İki normal kullanıcımız ve root'umuz var. Yani dosyaları karıştırırken yapmak zorunda değilsiniz /var/www...

chown -R www-data:www-data

... her zaman, bununla baş etmenin iyi bir yolu nedir?

Ek soru: Daha sonra izinleri ne kadar zorlarsın?

Bu, işbirlikçi geliştirme ortamlarında her zaman bir sorun olmuştur.

linux  apache-2.2  debian  file-permissions  www-data 
Gareth
kaynak
Zoredache

Yanıtlar:

206

@ Zoredache'nin cevabını genişletmeye çalışmak , bunu kendim hallederim:

  • Yeni bir grup oluşturun (www-pub) ve kullanıcıları bu gruba ekleyin

    groupadd www-pub

    usermod -a -G www-pub usera ##, mevcut gruplara eklemek için -a öğesini kullanmalıdır

    usermod -a -G www-pub userb

    groups usera ## kullanıcı için ekran grupları

  • / Var / www altındaki herşeyin sahipliğini root olarak değiştirin: www-pub

    chown -R root:www-pub /var/www Özyinelemeler için ## -R

  • Tüm klasörlerin izinlerini 2775 olarak değiştirin.

    chmod 2775 /var/www ## 2 = set grubu kimliği, 7 = işletme sahibi (root) için rwx, grup için 7 = grup (www-pub), 5 = dünya için rx (apache www-data kullanıcısı dahil)

    Grup kimliğini ayarla ( SETGID ) bit (2), grubun (www-pub) bu ​​klasörde oluşturulan tüm yeni dosyalara / klasörlere kopyalanmasına neden olur. Diğer seçenekler, kullanıcı kimliğini kopyalamak için SETUID (4) ve sadece sahibinin dosyaları silmesine izin verdiğini düşündüğüm STICKY (1).

    Orada bir var -Rözyinelemeli seçenek, ama bu dosya ve klasörler arasında ayrım olmayacak, böylece zorunda bulmak kullanmak şöyle:

    find /var/www -type d -exec chmod 2775 {} +

  • Tüm dosyaları 0664 olarak değiştir

    find /var/www -type f -exec chmod 0664 {} +

  • Kullanıcılarınız için umask değerini 0002 olarak değiştirin.
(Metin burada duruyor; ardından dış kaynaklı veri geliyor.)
import Literature.AnabelianGeometry.SemiGraphs.TemperedAnabelian
import Mathlib.Topology.Algebra.ClopenNhdofOne

/-!
# Profinite completions: the universal property from the interface axioms
# ("profinite completion yields `φ̂ : Π_{X_K} → Π_{Y_L}`", [SemiAnbd] Thm. 6.4 proof)

Mochizuki, *Semi-graphs of anabelioids*, Publ. RIMS **42** (2006) [SemiAnbd], §6 p. 69 ("we shall
denote the profinite completion of a group by means of a `∧`") and the proof of Theorem 6.4 p. 71
("given a homomorphism `φ : Π^temp_{X_K} → Π^temp_{Y_L}` of DOF-type, profinite completion yields an
open homomorphism `φ̂ : Π_{X_K} → Π_{Y_L}`"). [cite: MochizukiSemiAnbd2006, §6 p.69, Thm 6.4 proof p.71]

PROOF-ONLY companion of `TemperedAnabelian.lean` (abc-iut cell, prover abc-iut-w5-d139; sub-DAG
`SemiAnbd:Thm6.4`, row T64-L03a `TemperedCurve.CompletionExtends`, generic form): the UNIVERSAL PROPERTY
of the profinite completion, derived from the interface `IsProfiniteCompletion ι` (compact Hausdorff
totally disconnected `F̂`, dense range, every open normal subgroup of finite index of `F` is pulled back
from `F̂`): every continuous homomorphism `ψ : F → P` into a profinite group `P` extends along `ι` to a
continuous homomorphism `F̂ → P` (`exists_extension`; unique by density).  Proof: the closure `Γ` of
the graph `{(ι x, ψ x)}` in `F̂ × P` is a closed subgroup which is (i) total over `F̂` (its projection is
compact and contains the dense `ι(F)`) and (ii) single-valued — `(1, p) ∈ Γ` forces `p ∈ V` for every
open normal `V ≤ P`, because `ψ⁻¹(V)` is open normal of finite index, hence `= ι⁻¹(W)` for an open
normal `W ≤ F̂`, and the neighbourhood `W × pV` of `(1, p)` meets the graph; so `Γ` is the graph of a
homomorphism, continuous by the closed-graph/compactness argument.  Classical; Mathlib only; no new
definition, no fact. Nothing here takes a side on [IUTchIII] Cor. 3.12.
-/

noncomputable section

namespace Literature.AnabelianGeometry.SemiGraphs

namespace IsProfiniteCompletion

open Topology

universe u v w

variable {F : Type u} {Fhat : Type v} [Group F] [TopologicalSpace F]
  [Group Fhat] [TopologicalSpace Fhat] [IsTopologicalGroup Fhat] {ι : F →ₜ* Fhat}
  {P : Type w} [Group P] [TopologicalSpace P] [IsTopologicalGroup P] [CompactSpace P]
  [TotallyDisconnectedSpace P]

omit [TotallyDisconnectedSpace P] in
/-- The preimage of an open normal subgroup of a compact group under a continuous homomorphism is an
open normal subgroup of finite index. [folklore] -/
private theorem finiteIndex_comap_openNormal (ψ : F →ₜ* P) (V : OpenNormalSubgroup P) :
    (V.toSubgroup.comap ψ.toMonoidHom).FiniteIndex := by
  haveI : V.toSubgroup.FiniteIndex := Subgroup.finiteIndex_of_finite_quotient
  haveI : V.toSubgroup.IsFiniteRelIndex ψ.toMonoidHom.range := Subgroup.isFiniteRelIndex_of_finiteIndex
  exact ⟨by rw [Subgroup.index_comap]; exact Subgroup.relIndex_ne_zero⟩

/-- **Universal property of the profinite completion, from the interface axioms** ([SemiAnbd] §6
p. 69; used in the proof of Thm. 6.4 p. 71 as "profinite completion yields `φ̂ : Π_{X_K} → Π_{Y_L}`"):
if `ι : F → F̂` is a profinite completion (`IsProfiniteCompletion ι`) and `P` is a profinite group, every
continuous homomorphism `ψ : F → P` extends along `ι` to a continuous homomorphism `Φ : F̂ → P`,
`Φ ∘ ι = ψ`. [cite: MochizukiSemiAnbd2006, §6 p.69] -/
theorem exists_extension (hι : IsProfiniteCompletion ι) (ψ : F →ₜ* P) :
    ∃ Φ : Fhat →ₜ* P, ∀ x : F, Φ (ι x) = ψ x := by
  classical
  haveI : CompactSpace Fhat := hι.compactSpace
  haveI : T2Space Fhat := hι.t2Space
  -- the graph of `ψ` over `ι` and its closure `Γ`, a closed subgroup of `F̂ × P`
  let γ : F →* Fhat × P := MonoidHom.prod ι.toMonoidHom ψ.toMonoidHom
  have hγ : ∀ x : F, γ x = (ι x, ψ x) := fun x => rfl
  let Γ : Subgroup (Fhat × P) := γ.range.topologicalClosure
  have hΓcoe : (Γ : Set (Fhat × P)) = closure ((γ.range : Subgroup (Fhat × P)) : Set (Fhat × P)) :=
    Subgroup.topologicalClosure_coe
  have hΓclosed : IsClosed (Γ : Set (Fhat × P)) := Subgroup.isClosed_topologicalClosure _
  have hγΓ : ∀ x : F, (ι x, ψ x) ∈ Γ := fun x =>
    Subgroup.le_topologicalClosure _ ⟨x, hγ x⟩
  -- (ii) the fibre of `Γ` over `1` is trivial
  have hker : ∀ p : P, ((1 : Fhat), p) ∈ Γ → p = 1 := by
    intro p hp
    by_contra hne
    obtain ⟨V, hV⟩ := ProfiniteGrp.exist_openNormalSubgroup_sub_open_nhds_of_one
      (isOpen_compl_singleton (x := p)) (by simpa using fun h : (1 : P) = p => hne h.symm)
    -- `N := ψ⁻¹(V)`, open normal of finite index in `F`, is pulled back from `F̂`
    have hNopen : IsOpen ((V.toSubgroup.comap ψ.toMonoidHom : Subgroup F) : Set F) :=
      V.toOpenSubgroup.isOpen.preimage ψ.continuous
    let N : OpenNormalSubgroup F := ⟨⟨V.toSubgroup.comap ψ.toMonoidHom, hNopen⟩, inferInstance⟩
    obtain ⟨W, hW⟩ := hι.comap_surjective N (finiteIndex_comap_openNormal ψ V)
    have hW' : V.toSubgroup.comap ψ.toMonoidHom = W.toSubgroup.comap ι.toMonoidHom := hW
    -- the neighbourhood `W × pV` of `(1, p)` meets the graph
    have hmem : ((1 : Fhat), p) ∈ closure ((γ.range : Subgroup (Fhat × P)) : Set (Fhat × P)) := by
      rw [← hΓcoe]
      exact hp
    have hopen : IsOpen ((W.toSubgroup : Set Fhat) ×ˢ ((fun v : P => p * v) '' (V.toSubgroup : Set P))) :=
      W.toOpenSubgroup.isOpen.prod ((Homeomorph.mulLeft p).isOpenMap _ V.toOpenSubgroup.isOpen)
    have hin : ((1 : Fhat), p) ∈ (W.toSubgroup : Set Fhat) ×ˢ ((fun v : P => p * v) '' (V.toSubgroup : Set P)) :=
      ⟨W.toSubgroup.one_mem, 1, V.toSubgroup.one_mem, mul_one p⟩
    obtain ⟨w, ⟨hwW, v, hvV, hpv⟩, ⟨x, hx⟩⟩ := mem_closure_iff.mp hmem _ hopen hin
    rw [hγ x] at hx
    have hx1 : ι x = w.1 := congrArg Prod.fst hx
    have hx2 : ψ x = w.2 := congrArg Prod.snd hx
    -- `ι x ∈ W` gives `x ∈ ψ⁻¹(V)`, i.e. `ψ x ∈ V`; but `ψ x = p * v` with `v ∈ V`, so `p ∈ V`
    have hxN : x ∈ V.toSubgroup.comap ψ.toMonoidHom := by
      rw [hW', Subgroup.mem_comap]
      show ι x ∈ W.toSubgroup
      rw [hx1]
      exact hwW
    have hψx : ψ x ∈ V.toSubgroup := hxN
    have hpV : p ∈ (V : Set P) := by
      have : p = ψ x * v⁻¹ := by rw [hx2, ← hpv, mul_inv_cancel_right]
      rw [this]
      exact V.toSubgroup.mul_mem hψx (V.toSubgroup.inv_mem hvV)
    exact hV hpV rfl
  -- (i) `Γ` is total over `F̂`
  have htot : ∀ z : Fhat, ∃ q : P, (z, q) ∈ Γ := by
    intro z
    have hcl : IsClosed (Prod.fst '' (Γ : Set (Fhat × P))) :=
      (hΓclosed.isCompact.image continuous_fst).isClosed
    have hsub : Set.range ι ⊆ Prod.fst '' (Γ : Set (Fhat × P)) := by
      rintro _ ⟨x, rfl⟩
      exact ⟨(ι x, ψ x), hγΓ x, rfl⟩
    have hz : z ∈ Prod.fst '' (Γ : Set (Fhat × P)) := by
      have h : closure (Set.range ι) ⊆ Prod.fst '' (Γ : Set (Fhat × P)) := closure_minimal hsub hcl
      rw [hι.denseRange.closure_range] at h
      exact h (Set.mem_univ z)
    obtain ⟨⟨z', q⟩, hq, rfl⟩ := hz
    exact ⟨q, hq⟩
  -- single-valuedness
  have huniq : ∀ (z : Fhat) (q q' : P), (z, q) ∈ Γ → (z, q') ∈ Γ → q = q' := by
    intro z q q' hq hq'
    have h : ((z, q)⁻¹ * (z, q') : Fhat × P) ∈ Γ := Γ.mul_mem (Γ.inv_mem hq) hq'
    have h' : ((1 : Fhat), q⁻¹ * q') ∈ Γ := by
      simpa [Prod.inv_mk, Prod.mk_mul_mk, inv_mul_cancel] using h
    exact inv_mul_eq_one.mp (hker _ h')
  choose Φf hΦf using htot
  have hgraph : ∀ (z : Fhat) (q : P), (z, q) ∈ Γ → q = Φf z := fun z q h => huniq z q _ h (hΦf z)
  -- `Φf` is a homomorphism
  have hone : Φf 1 = 1 := (hgraph 1 1 Γ.one_mem).symm
  have hmul : ∀ a b : Fhat, Φf (a * b) = Φf a * Φf b := by
    intro a b
    refine (hgraph (a * b) (Φf a * Φf b) ?_).symm
    have := Γ.mul_mem (hΦf a) (hΦf b)
    simpa [Prod.mk_mul_mk] using this
  -- `Φf` is continuous: preimages of closed sets are projections of closed subsets of `F̂ × P`
  have hcont : Continuous Φf := by
    rw [continuous_iff_isClosed]
    intro C hC
    have hpre : Φf ⁻¹' C = Prod.fst '' ((Γ : Set (Fhat × P)) ∩ Set.univ ×ˢ C) := by
      ext z
      constructor
      · intro hz
        exact ⟨(z, Φf z), ⟨hΦf z, Set.mem_univ _, hz⟩, rfl⟩
      · rintro ⟨⟨z', q⟩, ⟨hq, -, hqC⟩, rfl⟩
        show Φf z' ∈ C
        rw [← hgraph z' q hq]
        exact hqC
    rw [hpre]
    exact ((hΓclosed.inter (isClosed_univ.prod hC)).isCompact.image continuous_fst).isClosed
  refine ⟨{ toFun := Φf, map_one' := hone, map_mul' := hmul, continuous_toFun := hcont }, fun x => ?_⟩
  exact (hgraph (ι x) (ψ x) (hγΓ x)).symm

omit [IsTopologicalGroup Fhat] [IsTopologicalGroup P] [CompactSpace P] [TotallyDisconnectedSpace P] in
/-- Uniqueness of the extension (density of `ι(F)`, `P` Hausdorff). [cite: MochizukiSemiAnbd2006, §6 p.69] -/
theorem extension_unique [T2Space P] (hι : IsProfiniteCompletion ι) (Φ Ψ : Fhat →ₜ* P)
    (h : ∀ x : F, Φ (ι x) = Ψ (ι x)) : Φ = Ψ := by
  have heq : (Φ : Fhat → P) = Ψ :=
    Continuous.ext_on hι.denseRange Φ.continuous Ψ.continuous fun y ⟨x, hx⟩ => by subst hx; exact h x
  exact ContinuousMonoidHom.ext fun z => congrFun heq z

end IsProfiniteCompletion

end Literature.AnabelianGeometry.SemiGraphs

end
    Umask, varsayılan dosya oluşturma izinlerini kontrol eder, 0002, dosyaların 664 ve dizinlerin 775 olacağı anlamına gelir. Bunun ayarlanması ( benim durumumun umaskaltındaki satırı düzenleyerek /etc/profile), bir kullanıcı tarafından oluşturulan dosyaların www- deki diğer kullanıcılar tarafından yazılabileceği anlamına gelir. chmodonlara ihtiyaç duymadan grup .

Bunları bir dosya ve dizin oluşturarak ve sahibini, grubunu ve izinlerini doğrulayarak test edin ls -l.

Not: Gruplarınızdaki değişikliklerin yürürlüğe girmesi için oturumu kapatmanız / oturum açmanız gerekir!

Tom
kaynak
6
@Tom Bunun için findkomut kullanmanızı öneririz görmek harika . Çok sayıda dosya / dizininiz varsa ve GNU bulma özelliğini kullanıyorsanız, vereceğim küçük bir performans ipucu , komutun birden çok dosyada çalışabilmesi+ yerine kullanmaktır çünkü "mümkün olduğunca çok dosyada komut çalıştırmak daha hızlıdır" her seferinde dosya başına bir defa olmak yerine. Bunu yapmak, her seferinde komutu başlatmak için harcadığınız zamandan tasarruf etmenizi sağlar. " Ayrıca, ters eğik çizgi gerektirmediğinden yazması daha kolaydır. \;
aculich
2
@ Aculich'in önerisi kullanıldı + değil \;
Tom
1
@SunnyJ. şunu deneyin (dış tırnaklar olmadan): "find / var / www -type f -exec chmod 0664 '{}' \ +" Bunu deneyin. '{}' İle \ + arasında bir boşluk var.
Buttle Butkus
1
neden başkalarının görmesi ve yürütmesi için izin vermemiz gerekiyor.
Kevin Parker,
1
@ Yıkmanın yolu, teşekkürler. Sadece bir not - bence cevabınıza eklenmiş olan "Kullanıcı kimliğini kopyalamak için SETUID (4)" yanlıştır. Yanlış - SETUID, Linux / Unix - Ref
Yarin
60

İzinleri nasıl yapılandırmak istediğinizden tam olarak emin değilim, ancak bu size bir başlangıç ​​noktası verebilir. Muhtemelen daha iyi yollar var. Her iki kullanıcının da / var / www / altındaki herhangi bir şeyi değiştirmesini istediğinizi farz ediyorum.

  • Yeni bir grup oluşturun (www-pub) ve kullanıcıları bu gruba ekleyin.
  • Kök için / var / www altındaki her şeyin sahipliğini değiştirin: www-pub.
  • Tüm klasörlerin izinlerini 2775 olarak değiştirin.
  • Tüm dosyaları 0664 olarak değiştirin.
  • Kullanıcılarınız için umask değerini 0002 olarak değiştirin.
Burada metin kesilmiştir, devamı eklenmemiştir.